> _Task objective_
From the records, pick out and copy each line containing "VIII".

> _Given records_
import Mathlib
import Summits.KontsevichZagierPeriods.KontsevichZagierPeriods.Theorems.SoloInformedRealParamTransferI
import Summits.KontsevichZagierPeriods.KontsevichZagierPeriods.Theorems.SoloInformedDefMoveChangeOfVariablesI
import Summits.KontsevichZagierPeriods.KontsevichZagierPeriods.Theorems.SoloInformedRealParamLogTwo
import HarnessLib

/-!
# Solo-informed (A390-ii): THEOREMS R and T for ARBITRARY `KZ_ℝ` chains, conditional only on
the Lion–Rolin preparation fact

File F6k — the endgame of the KERNEL LEMMA I programme.  The four (unbounded) KZ moves over `ℝ`
satisfy the definability invariant (`soloInformed_definableRelI_generators`, files F6g–F6j), so the
conditional THEOREMS R-I / T-I (`SoloInformedRealParamBarrierI`, `SoloInformedRealParamTransferI`)
become theorems conditional on `semialgebraicPreparation` alone:

* **THEOREM R** (`soloInformed_realParameterBarrier_prep`): a `ℚ`-representation with
  transcendental value is not `KZ_ℝ`-related — by ANY chain of the four moves with
  real-semialgebraic data, bounded or not — to a rectangle `[[0,1] × [0,ℓ], 1]`;
* **THEOREM T** (`soloInformed_realParameterTransfer_prep`, `soloInformed_kzEquivalent_iff_real_prep`):
  `KZ_ℝ`-equivalence of base changes of `ℚ`-representations is `KZ_ℚ`-equivalence — real
  parameters add no relations between `ℚ`-representations;
* the instance `A_{log 2}` (`soloInformed_logTwoRep_not_equivalent_rect_prep`) and the failure of
  the naive real-coefficient analogue of the period conjecture
  (`soloInformed_realCoefficientAnalogue_fails_prep`).

References: [cite: KontsevichZagier2001, §1.2]; [cite: ComteLionRolin2000, Thm. 3];
[cite: LionRolin1998]; [cite: Fresan2024, Ex. 2.5].
-/

noncomputable section

open Set Literature.ModelTheory.ExponentialFields Literature.NumberTheory.Transcendental

namespace Summit.KontsevichZagierPeriods.KontsevichZagierPeriods.Theorems

/-- **The four moves of `KZ_ℝ` (arbitrary representations) are definable**, conditional on the
preparation fact. [cite: KontsevichZagier2001, §1.2] -/
theorem soloInformed_definableRelI_generators (hprep : semialgebraicPreparation) :
    ∀ c ∈ soloInformedGenerators ℝ, SoloInformedDefinableRelI c := by
  rintro c (((hD | hI) | hC) | hN)
  · exact soloInformed_definableRelI_domainAddRel hprep c hD
  · exact soloInformed_definableRelI_integrandAddRel hprep c hI
  · exact soloInformed_definableRelI_changeOfVariablesRel hprep c hC
  · exact soloInformed_definableRelI_newtonLeibnizRel hprep c hN

/-- Every element of `KZOver.relations ℝ` is definable (conditional on the preparation fact).
[cite: KontsevichZagier2001, §1.2] -/
theorem soloInformed_definableRelI_of_mem_relations_prep (hprep : semialgebraicPreparation)
    {c : KZOver.FormalRep ℝ} (hc : c ∈ KZOver.relations ℝ) : SoloInformedDefinableRelI c :=
  soloInformed_definableRelI_of_mem_relations (soloInformed_definableRelI_generators hprep) hc

/-! ### THEOREM R -/

/-- **THEOREM R (arbitrary chains).** Conditional on the preparation fact: a `ℚ`-representation
with transcendental value is not `KZ_ℝ`-related to any rectangle `[[0,1] × [0,ℓ], 1]`, `ℓ ≥ 0`.
[cite: KontsevichZagier2001, §1.2, Conjecture 1] -/
theorem soloInformed_realParameterBarrier_prep (hprep : semialgebraicPreparation) {n : ℕ}
    (r : KZOver.IntegralRep ℚ n) (hτ : Transcendental ℚ r.value) {ℓ : ℝ} (hℓ : 0 ≤ ℓ) :
    KZOver.of (r.baseChange ℝ) - KZOver.of (soloInformedRealRect ℓ) ∉ KZOver.relations ℝ :=
  soloInformed_realParameterBarrierI (soloInformed_definableRelI_generators hprep) r hτ hℓ

/-- **THEOREM R, all heights.** [cite: KontsevichZagier2001, §1.2, Conjecture 1] -/
theorem soloInformed_realParameterBarrier_prep' (hprep : semialgebraicPreparation) {n : ℕ}
    (r : KZOver.IntegralRep ℚ n) (hτ : Transcendental ℚ r.value) (ℓ : ℝ) :
    ¬ KZOver.Equivalent (r.baseChange ℝ) (soloInformedRealRect ℓ) :=
  soloInformed_realParameterBarrierI' (soloInformed_definableRelI_generators hprep) r hτ ℓ

/-! ### THEOREM T -/

/-- **THEOREM T (arbitrary chains).** Conditional on the preparation fact: a `KZ_ℝ` relation
between base changes of `ℚ`-representations is already a `KZ_ℚ` relation.
[cite: KontsevichZagier2001, §1.2] -/
theorem soloInformed_realParameterTransfer_prep (hprep : semialgebraicPreparation) {n n' : ℕ}
    (r : KZOver.IntegralRep ℚ n) (r' : KZOver.IntegralRep ℚ n')
    (hc : KZOver.of (r.baseChange ℝ) - KZOver.of (r'.baseChange ℝ) ∈ KZOver.relations ℝ) :
    KZOver.of r - KZOver.of r' ∈ KZOver.relations ℚ :=
  soloInformed_realParameterTransferI (soloInformed_definableRelI_generators hprep) r r' hc

/-- **`KZ_ℝ`-equivalence of base changes is `KZ_ℚ`-equivalence** (conditional on the preparation
fact). [cite: KontsevichZagier2001, §1.2] -/
theorem soloInformed_equivalent_baseChange_iff_prep (hprep : semialgebraicPreparation) {n n' : ℕ}
    (r : KZOver.IntegralRep ℚ n) (r' : KZOver.IntegralRep ℚ n') :
    KZOver.Equivalent (r.baseChange ℝ) (r'.baseChange ℝ) ↔ KZOver.Equivalent r r' :=
  soloInformed_equivalent_baseChange_iffI (soloInformed_definableRelI_generators hprep) r r'

/-- **THEOREM T on KZ's own representations**: two of KZ's integral representations are
KZ-equivalent iff their real base changes are `KZ_ℝ`-equivalent (conditional on the preparation
fact) — the relation lattice of the conjecture is unchanged by admitting real-semialgebraic data in
the moves. [cite: KontsevichZagier2001, §1.2] -/
theorem soloInformed_kzEquivalent_iff_real_prep (hprep : semialgebraicPreparation) {n n' : ℕ}
    (r : KZ.IntegralRep n) (r' : KZ.IntegralRep n') :
    KZOver.Equivalent (KZOver.IntegralRep.ofKZOver ℝ r) (KZOver.IntegralRep.ofKZOver ℝ r') ↔
      KZ.Equivalent r r' :=
  soloInformed_kzEquivalent_iff_realI (soloInformed_definableRelI_generators hprep) r r'

/-! ### The instance `A_{log 2}` -/

/-- **`[A_{log 2}] − [[0,1] × [0,ℓ], 1] ∉ relations ℝ`** for every `ℓ ≥ 0` (conditional on the
preparation fact): no chain whatsoever of the four moves with real-semialgebraic data connects
them. [cite: KontsevichZagier2001, §1.2 Conjecture 1] -/
theorem soloInformed_logTwoRep_sub_rect_notMem_relations_prep (hprep : semialgebraicPreparation)
    {ℓ : ℝ} (hℓ : 0 ≤ ℓ) :
    KZOver.of (soloInformedLogTwoRep.baseChange ℝ) - KZOver.of (soloInformedRealRect ℓ) ∉
      KZOver.relations ℝ :=
  soloInformed_realParameterBarrier_prep hprep soloInformedLogTwoRep
    soloInformed_transcendental_value_logTwoRep hℓ

/-- **`A_{log 2}` is not `KZ_ℝ`-equivalent to any rectangle** (conditional on the preparation
fact). [cite: KontsevichZagier2001, §1.2 Conjecture 1] -/
theorem soloInformed_logTwoRep_not_equivalent_rect_prep (hprep : semialgebraicPreparation)
    (ℓ : ℝ) :
    ¬ KZOver.Equivalent (soloInformedLogTwoRep.baseChange ℝ) (soloInformedRealRect ℓ) :=
  soloInformed_realParameterBarrier_prep' hprep soloInformedLogTwoRep
    soloInformed_transcendental_value_logTwoRep ℓ

/-- **The naive real-coefficient analogue of the period conjecture fails** (conditional on the
preparation fact): `A_{log 2}` and the rectangle of area `log 2` are `KZ_ℝ` integral
representations with equal values that are not `KZ_ℝ`-equivalent.
[cite: KontsevichZagier2001, §1.2 Conjecture 1] -/
theorem soloInformed_realCoefficientAnalogue_fails_prep (hprep : semialgebraicPreparation) :
    ¬ (∀ (n m : ℕ) (r : KZOver.IntegralRep ℝ n) (r' : KZOver.IntegralRep ℝ m),
        r.value = r'.value → KZOver.Equivalent r r') := fun h =>
  soloInformed_logTwoRep_not_equivalent_rect_prep hprep (Real.log 2)
    (h _ _ _ _ soloInformed_value_logTwoRep_eq_value_rect)

end Summit.KontsevichZagierPeriods.KontsevichZagierPeriods.Theorems
import Literature.NumberTheory.Automorphic.Liu2021.AppendixC.RestOneLevelInvariantsHom
import Literature.NumberTheory.Automorphic.Liu2021.AppendixC.AlbaneseFiniteQuotientDescent
import Mathlib.Topology.Algebra.OpenSubgroup
import HarnessLib

/-!
# [Liu2021, Thm. 4.18 (1)] input (D): descent up to isogeny of `K`-invariant homomorphisms on `A_N = Alb(X_N)`, from the level
# quotient property `X_K = X_N/(K/N)` and the Albanese trace of a finite quotient

[Liu2021] = Yifeng Liu, *Fourier–Jacobi cycles and arithmetic relative trace formula*, Camb. J. Math. **9** (2021).  PROOF FILE
(one theorem; no definition, no named fact, no instance).  Cell hodgecm-mathlib, INVENTORY row VI-4 `HonestIsogenyDescent`: the
predicate `Sec42Data.HeckeTranslates.IsogenyDescent` (`AppendixC/RestOneLevelInvariantsHom.lean`) — «a `K`-invariant homomorphism
`φ : A_N ⟶ B` has `Alb_{u^N_K} ≫ ψ = m·φ` for some `ψ : A_K ⟶ B`, `m ≠ 0`» — is PROVED for every §4.2 datum `C` with Hecke
translates `T` whose transition morphisms `u^N_K : X_N ⟶ X_K` (`N ≤ K` normal, sufficiently small) are QUOTIENTS of `X_N` by
the translates `T_k`, `k ∈ K`, for separated test objects ([Milne2005ShimuraVarieties] Rem. 5.29 (c) «the variety `S_K` is the
quotient of `S_{K′}` by the action of `K/K′`»; [Deligne1979ShimuraVarieties] 2.7.1), GRANTED the Albanese trace of a finite
quotient (`AlbaneseTraceOfFiniteQuotient`, [Lang1983AbelianVarieties] VIII §6).

PROOF.  `K` is compact and `N ≤ K` open, so `Δ := K/N` is a finite group (Mathlib `Subgroup.quotient_finite_of_isOpen`); it acts
on `X_N` by the automorphisms `k ↦ T_{k⁻¹}` (the laws `T_g ≫ T_{g'} = T_{gg'}`, `T_k = 𝟙 (k ∈ N)` of `Sec42Data.HeckeTranslates`),
`u^N_K` is invariant (`T_k ≫ u = T_k ≫ T_1 = T_k = T_1 ≫ T_k = u`) and, by hypothesis, a quotient for separated test objects
(`Motives.IsSepQuotient`); `X_N`, `X_K` are smooth projective over the number field `E` ([Liu2021] §4.2 l. 2064, the fields
`smooth_X`/`projective_X` of `CompactifiedSystem`); so `Albanese.exists_map_comp_eq_zsmul_of_isSepQuotient`
(`AppendixC/AlbaneseFiniteQuotientDescent.lean`) applies to `Alb_{u^N_K} = Albanese.map` (`Sec42Data.Atr_eq_map`) and the
`Δ`-invariant `φ` (`Alb(T_k) = T.albTr k`), with `m = [K : N]`.  HC_CM is proved only modulo the 7 printed citations until rung 0
closes; this file discharges nothing by itself (two hypotheses: the level quotient property and the Albanese trace).
-/

set_option autoImplicit false

noncomputable section

open CategoryTheory AlgebraicGeometry NumberField
open Literature.AlgebraicGeometry.Motives (SchemeOver AbelianVariety IsProjectiveOver IsSepQuotient)

namespace Literature.NumberTheory.Automorphic.Liu2021.AppendixC

variable {F E : Type} [Field F] [NumberField F] [IsTotallyReal F] [Field E] [NumberField E] [Algebra F E]
  [IsTotallyComplex E] [Algebra.IsQuadraticExtension F E]
variable {P5 : PropC5Data F E} {isotropicAt : ℕ → Prop}

/-- **Input (D) of [Liu2021, Thm. 4.18 (1)] from the level quotient property.**  Let `C` be a §4.2 datum with Hecke translates
`T`, and suppose that for all sufficiently small levels `N ≤ K` with `N` normal in `K` the transition morphism
`u^N_K : X_N ⟶ X_K` is a quotient of `X_N` by the translates `T_k : X_N ⟶ X_N` (`k ∈ K`) for separated test objects: every
`E`-morphism `X_N ⟶ W` (`W` separated) invariant under all `T_k` factors uniquely through `u^N_K`
([Milne2005ShimuraVarieties] Rem. 5.29 (c); [Deligne1979ShimuraVarieties] 2.7.1).  Then, granted the Albanese trace of a finite
quotient ([Lang1983AbelianVarieties] Ch. VIII §6), `T.IsogenyDescent` holds: every homomorphism `φ : A_N ⟶ B` with
`Alb(T_k) ≫ φ = φ` (`k ∈ K`) satisfies `Alb_{u^N_K} ≫ ψ = m • φ` for some `ψ : A_K ⟶ B` and `m ≠ 0` (`m = [K : N]`).
[cite: Liu2021, Thm. 4.18 (1) FJcycle.tex l. 2239 and §4.2 l. 2064–2074] [cite: Milne2005ShimuraVarieties, Rem. 5.29 (c) p. 65]
[cite: Lang1983AbelianVarieties, Ch. VIII §6 Thm. 13, pp. 224–227] -/
theorem Sec42Data.HeckeTranslates.isogenyDescent_of_levelQuotient {C : Sec42Data P5 isotropicAt}
    (T : C.HeckeTranslates) (hAT : AlbaneseTraceOfFiniteQuotient.{0})
    (hq : ∀ ⦃N K : C5.SmallLevel C.S.K₀⦄ (h : N ≤ K) (hn : ∀ k ∈ K.1.1, C5.HeckeLE k N N)
      (W : SchemeOver E) (f : C.X N ⟶ W), IsSeparated W.hom →
      (∀ (k : C.G) (hk : k ∈ K.1.1), T.tr k N N (hn k hk) ≫ f = f) →
      ∃! fbar : C.X K ⟶ W, C.cpt.X.map (homOfLE h) ≫ fbar = f) :
    T.IsogenyDescent := by
  intro N K h hn B φ hφ
  classical
  -- the compact group `K`, its open normal subgroup `N`, and the finite group `Δ = K/N`
  let Kg : Subgroup C.G := K.1.1
  let Ng : Subgroup Kg := N.1.1.subgroupOf K.1.1
  have hmemNg : ∀ x : Kg, x ∈ Ng ↔ (x : C.G) ∈ N.1.1 := fun x => Subgroup.mem_subgroupOf
  haveI hNn : Ng.Normal := ⟨fun n hn' g => by
    rw [hmemNg] at hn' ⊢
    have h1 := hn (g⁻¹ : Kg) (g⁻¹).2 (n : C.G) hn'
    simpa only [Subgroup.coe_inv, inv_inv, Subgroup.coe_mul] using h1⟩
  haveI : CompactSpace Kg := isCompact_iff_compactSpace.1 K.1.2.2
  have hNo : IsOpen (Ng : Set Kg) := N.1.2.1.preimage continuous_subtype_val
  haveI : Finite (Kg ⧸ Ng) := Subgroup.quotient_finite_of_isOpen Ng hNo
  letI : Fintype (Kg ⧸ Ng) := Fintype.ofFinite _
  -- the translates `T_k`, `k ∈ K`, as automorphisms of `X_N`
  have hinv : ∀ {k : C.G}, k ∈ K.1.1 → k⁻¹ ∈ K.1.1 := fun hk => K.1.1.inv_mem hk
  have htr1 : ∀ (g : C.G) (hg : g = 1) (hh : C5.HeckeLE g N N), T.tr g N N hh = 𝟙 (C.X N) := by
    rintro g rfl hh
    exact T.tr_self N.1.1.one_mem
  let trI : ∀ k : C.G, k ∈ K.1.1 → (C.X N ≅ C.X N) := fun k hk =>
    { hom := T.tr k N N (hn k hk)
      inv := T.tr k⁻¹ N N (hn k⁻¹ (hinv hk))
      hom_inv_id := by rw [T.tr_mul]; exact htr1 _ (mul_inv_cancel k) _
      inv_hom_id := by rw [T.tr_mul]; exact htr1 _ (inv_mul_cancel k) _ }
  have trI_hom : ∀ (k : C.G) (hk : k ∈ K.1.1), (trI k hk).hom = T.tr k N N (hn k hk) := fun _ _ => rfl
  -- the action `k ↦ T_{k⁻¹}` of `K` on `X_N` (a homomorphism into `Aut X_N`, whose multiplication is reversed composition)
  let actK : Kg →* Aut (C.X N) :=
    { toFun := fun k => trI ((k : C.G)⁻¹) (hinv k.2)
      map_one' := Iso.ext (by
        change T.tr ((1 : Kg) : C.G)⁻¹ N N _ = 𝟙 (C.X N)
        exact htr1 _ (by simp) _)
      map_mul' := fun a b => Iso.ext (by
        change T.tr ((a : C.G) * b)⁻¹ N N _ = T.tr (b : C.G)⁻¹ N N _ ≫ T.tr (a : C.G)⁻¹ N N _
        rw [T.tr_mul]
        exact T.tr_congr (mul_inv_rev _ _) _ _) }
  have actK_hom : ∀ k : Kg, (actK k).hom = T.tr (k : C.G)⁻¹ N N (hn _ (hinv k.2)) := fun _ => rfl
  -- it is trivial on `N`, hence descends to `Δ = K/N`
  have hker : ∀ n ∈ Ng, actK n = 1 := fun n hn' => Iso.ext (by
    rw [actK_hom]
    exact T.tr_self (N.1.1.inv_mem ((hmemNg n).1 hn')))
  let act : (Kg ⧸ Ng) →* Aut (C.X N) := QuotientGroup.lift Ng actK hker
  have act_mk : ∀ k : Kg, (act (QuotientGroup.mk k)).hom = T.tr (k : C.G)⁻¹ N N (hn _ (hinv k.2)) := fun _ => rfl
  -- `u^N_K` is a quotient of `X_N` by this action for separated test objects
  have hu : C.cpt.X.map (homOfLE h) = T.tr 1 N K (C5.HeckeLE.one_of_le h) := (T.tr_one (homOfLE h)).symm
  have hp : IsSepQuotient (fun g => act g) (C.cpt.X.map (homOfLE h)) := by
    refine ⟨fun g => ?_, fun W f hW hf => hq h hn W f hW fun k hk => ?_⟩
    · obtain ⟨k, rfl⟩ := QuotientGroup.mk_surjective g
      rw [act_mk, hu, T.tr_mul]
      conv_rhs => rw [← Category.comp_id (T.tr 1 N K _), ← T.tr_self (K := K) (hinv k.2), T.tr_mul]
      exact T.tr_congr (by simp) _ _
    · have h1 := hf (QuotientGroup.mk ⟨k⁻¹, hinv hk⟩)
      rw [act_mk] at h1
      rw [T.tr_congr (inv_inv k).symm (hn k hk) (hn _ (hinv (hinv hk)))]
      exact h1
  -- the invariance of `φ` under the action, through `Alb`
  have hφ' : ∀ g : Kg ⧸ Ng, (C.alb N).map (C.alb N) (act g).hom ≫ φ = φ := by
    intro g
    obtain ⟨k, rfl⟩ := QuotientGroup.mk_surjective g
    rw [act_mk]
    exact hφ (k : C.G)⁻¹ (hinv k.2)
  -- conclude by the descent along the finite quotient
  haveI := C.cpt.smooth_X N
  haveI := C.cpt.smooth_X K
  obtain ⟨m, ψ, hm, hψ⟩ := Albanese.exists_map_comp_eq_zsmul_of_isSepQuotient hAT (dX := P5.n - 1) (dY := P5.n - 1)
    (C.cpt.projective_X N) (C.cpt.projective_X K) act (C.cpt.X.map (homOfLE h)) hp (C.alb N) (C.alb K) φ hφ'
  refine ⟨m, ψ, hm, ?_⟩
  rw [C.Atr_eq_map (homOfLE h)]
  exact hψ

/-- **Input (D) from the level quotient property and the Albanese trace AT THE DATUM'S FIELD `E` ONLY** — the same theorem as
`isogenyDescent_of_levelQuotient`, with the universally quantified named fact `AlbaneseTraceOfFiniteQuotient.{0}` (all fields of
characteristic zero in `Type`) replaced by its instance at the single field `E` of the §4.2 datum (the shape in which the trace is
PROVED for fields embedded in `ℂ`: the cocycle/`∇`-descent chain of `AppendixC/AlbaneseCocycle.lean`,
`AlbaneseTraceExtension.lean`, `Motives/FiniteQuotientProductDescent.lean`).  Re-threading only; the proof is that of
`isogenyDescent_of_levelQuotient` with the last step through `Albanese.exists_map_comp_eq_zsmul_of_trace`.
[cite: Liu2021, Thm. 4.18 (1) FJcycle.tex l. 2239 and §4.2 l. 2064–2074] [cite: Milne2005ShimuraVarieties, Rem. 5.29 (c) p. 65]
[cite: Lang1983AbelianVarieties, Ch. VIII §6 Thm. 13, pp. 224–227] -/
theorem Sec42Data.HeckeTranslates.isogenyDescent_of_levelQuotient_of_trace {C : Sec42Data P5 isotropicAt}
    (T : C.HeckeTranslates)
    (hAT : ∀ (X Y : SchemeOver E) (dX dY : ℕ)
      [SmoothOfRelativeDimension dX X.hom] [SmoothOfRelativeDimension dY Y.hom],
      IsProjectiveOver X → IsProjectiveOver Y →
      ∀ (Δ : Type) [Group Δ] [Fintype Δ] (act : Δ →* Aut X) (p : X ⟶ Y),
        IsSepQuotient (fun g => act g) p →
        ∀ (aX : Albanese X) (aY : Albanese Y),
          ∃ t : aY.Alb ⟶ aX.Alb, aX.map aY p ≫ t = ∑ g : Δ, aX.map aX (act g).hom)
    (hq : ∀ ⦃N K : C5.SmallLevel C.S.K₀⦄ (h : N ≤ K) (hn : ∀ k ∈ K.1.1, C5.HeckeLE k N N)
      (W : SchemeOver E) (f : C.X N ⟶ W), IsSeparated W.hom →
      (∀ (k : C.G) (hk : k ∈ K.1.1), T.tr k N N (hn k hk) ≫ f = f) →
      ∃! fbar : C.X K ⟶ W, C.cpt.X.map (homOfLE h) ≫ fbar = f) :
    T.IsogenyDescent := by
  intro N K h hn B φ hφ
  classical
  -- the compact group `K`, its open normal subgroup `N`, and the finite group `Δ = K/N`
  let Kg : Subgroup C.G := K.1.1
  let Ng : Subgroup Kg := N.1.1.subgroupOf K.1.1
  have hmemNg : ∀ x : Kg, x ∈ Ng ↔ (x : C.G) ∈ N.1.1 := fun x => Subgroup.mem_subgroupOf
  haveI hNn : Ng.Normal := ⟨fun n hn' g => by
    rw [hmemNg] at hn' ⊢
    have h1 := hn (g⁻¹ : Kg) (g⁻¹).2 (n : C.G) hn'
    simpa only [Subgroup.coe_inv, inv_inv, Subgroup.coe_mul] using h1⟩
  haveI : CompactSpace Kg := isCompact_iff_compactSpace.1 K.1.2.2
  have hNo : IsOpen (Ng : Set Kg) := N.1.2.1.preimage continuous_subtype_val
  haveI : Finite (Kg ⧸ Ng) := Subgroup.quotient_finite_of_isOpen Ng hNo
  letI : Fintype (Kg ⧸ Ng) := Fintype.ofFinite _
  -- the translates `T_k`, `k ∈ K`, as automorphisms of `X_N`
  have hinv : ∀ {k : C.G}, k ∈ K.1.1 → k⁻¹ ∈ K.1.1 := fun hk => K.1.1.inv_mem hk
  have htr1 : ∀ (g : C.G) (hg : g = 1) (hh : C5.HeckeLE g N N), T.tr g N N hh = 𝟙 (C.X N) := by
    rintro g rfl hh
    exact T.tr_self N.1.1.one_mem
  let trI : ∀ k : C.G, k ∈ K.1.1 → (C.X N ≅ C.X N) := fun k hk =>
    { hom := T.tr k N N (hn k hk)
      inv := T.tr k⁻¹ N N (hn k⁻¹ (hinv hk))
      hom_inv_id := by rw [T.tr_mul]; exact htr1 _ (mul_inv_cancel k) _
      inv_hom_id := by rw [T.tr_mul]; exact htr1 _ (inv_mul_cancel k) _ }
  -- the action `k ↦ T_{k⁻¹}` of `K` on `X_N`
  let actK : Kg →* Aut (C.X N) :=
    { toFun := fun k => trI ((k : C.G)⁻¹) (hinv k.2)
      map_one' := Iso.ext (by
        change T.tr ((1 : Kg) : C.G)⁻¹ N N _ = 𝟙 (C.X N)
        exact htr1 _ (by simp) _)
      map_mul' := fun a b => Iso.ext (by
        change T.tr ((a : C.G) * b)⁻¹ N N _ = T.tr (b : C.G)⁻¹ N N _ ≫ T.tr (a : C.G)⁻¹ N N _
        rw [T.tr_mul]
        exact T.tr_congr (mul_inv_rev _ _) _ _) }
  have actK_hom : ∀ k : Kg, (actK k).hom = T.tr (k : C.G)⁻¹ N N (hn _ (hinv k.2)) := fun _ => rfl
  -- it is trivial on `N`, hence descends to `Δ = K/N`
  have hker : ∀ n ∈ Ng, actK n = 1 := fun n hn' => Iso.ext (by
    rw [actK_hom]
    exact T.tr_self (N.1.1.inv_mem ((hmemNg n).1 hn')))
  let act : (Kg ⧸ Ng) →* Aut (C.X N) := QuotientGroup.lift Ng actK hker
  have act_mk : ∀ k : Kg, (act (QuotientGroup.mk k)).hom = T.tr (k : C.G)⁻¹ N N (hn _ (hinv k.2)) := fun _ => rfl
  -- `u^N_K` is a quotient of `X_N` by this action for separated test objects
  have hu : C.cpt.X.map (homOfLE h) = T.tr 1 N K (C5.HeckeLE.one_of_le h) := (T.tr_one (homOfLE h)).symm
  have hp : IsSepQuotient (fun g => act g) (C.cpt.X.map (homOfLE h)) := by
    refine ⟨fun g => ?_, fun W f hW hf => hq h hn W f hW fun k hk => ?_⟩
    · obtain ⟨k, rfl⟩ := QuotientGroup.mk_surjective g
      rw [act_mk, hu, T.tr_mul]
      conv_rhs => rw [← Category.comp_id (T.tr 1 N K _), ← T.tr_self (K := K) (hinv k.2), T.tr_mul]
      exact T.tr_congr (by simp) _ _
    · have h1 := hf (QuotientGroup.mk ⟨k⁻¹, hinv hk⟩)
      rw [act_mk] at h1
      rw [T.tr_congr (inv_inv k).symm (hn k hk) (hn _ (hinv (hinv hk)))]
      exact h1
  -- the invariance of `φ` under the action, through `Alb`
  have hφ' : ∀ g : Kg ⧸ Ng, (C.alb N).map (C.alb N) (act g).hom ≫ φ = φ := by
    intro g
    obtain ⟨k, rfl⟩ := QuotientGroup.mk_surjective g
    rw [act_mk]
    exact hφ (k : C.G)⁻¹ (hinv k.2)
  -- conclude by the trace at `E` and the descent along the finite quotient
  haveI := C.cpt.smooth_X N
  haveI := C.cpt.smooth_X K
  obtain ⟨t, ht⟩ := hAT (C.X N) (C.X K) (P5.n - 1) (P5.n - 1) (C.cpt.projective_X N) (C.cpt.projective_X K)
    (Kg ⧸ Ng) act (C.cpt.X.map (homOfLE h)) hp (C.alb N) (C.alb K)
  obtain ⟨m, ψ, hm, hψ⟩ := Albanese.exists_map_comp_eq_zsmul_of_trace (C.alb N) (C.alb K)
    (fun g => (C.alb N).map (C.alb N) (act g).hom) (C.cpt.X.map (homOfLE h)) t ht φ hφ'
  refine ⟨m, ψ, hm, ?_⟩
  rw [C.Atr_eq_map (homOfLE h)]
  exact hψ

end Literature.NumberTheory.Automorphic.Liu2021.AppendixC

end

> _Exercise output_
quotient (`AlbaneseTraceOfFiniteQuotient`, [Lang1983AbelianVarieties] VIII §6).
quotient ([Lang1983AbelianVarieties] Ch. VIII §6), `T.IsogenyDescent` holds: every homomorphism `φ : A_N ⟶ B` with
[cite: Lang1983AbelianVarieties, Ch. VIII §6 Thm. 13, pp. 224–227] -/
[cite: Lang1983AbelianVarieties, Ch. VIII §6 Thm. 13, pp. 224–227] -/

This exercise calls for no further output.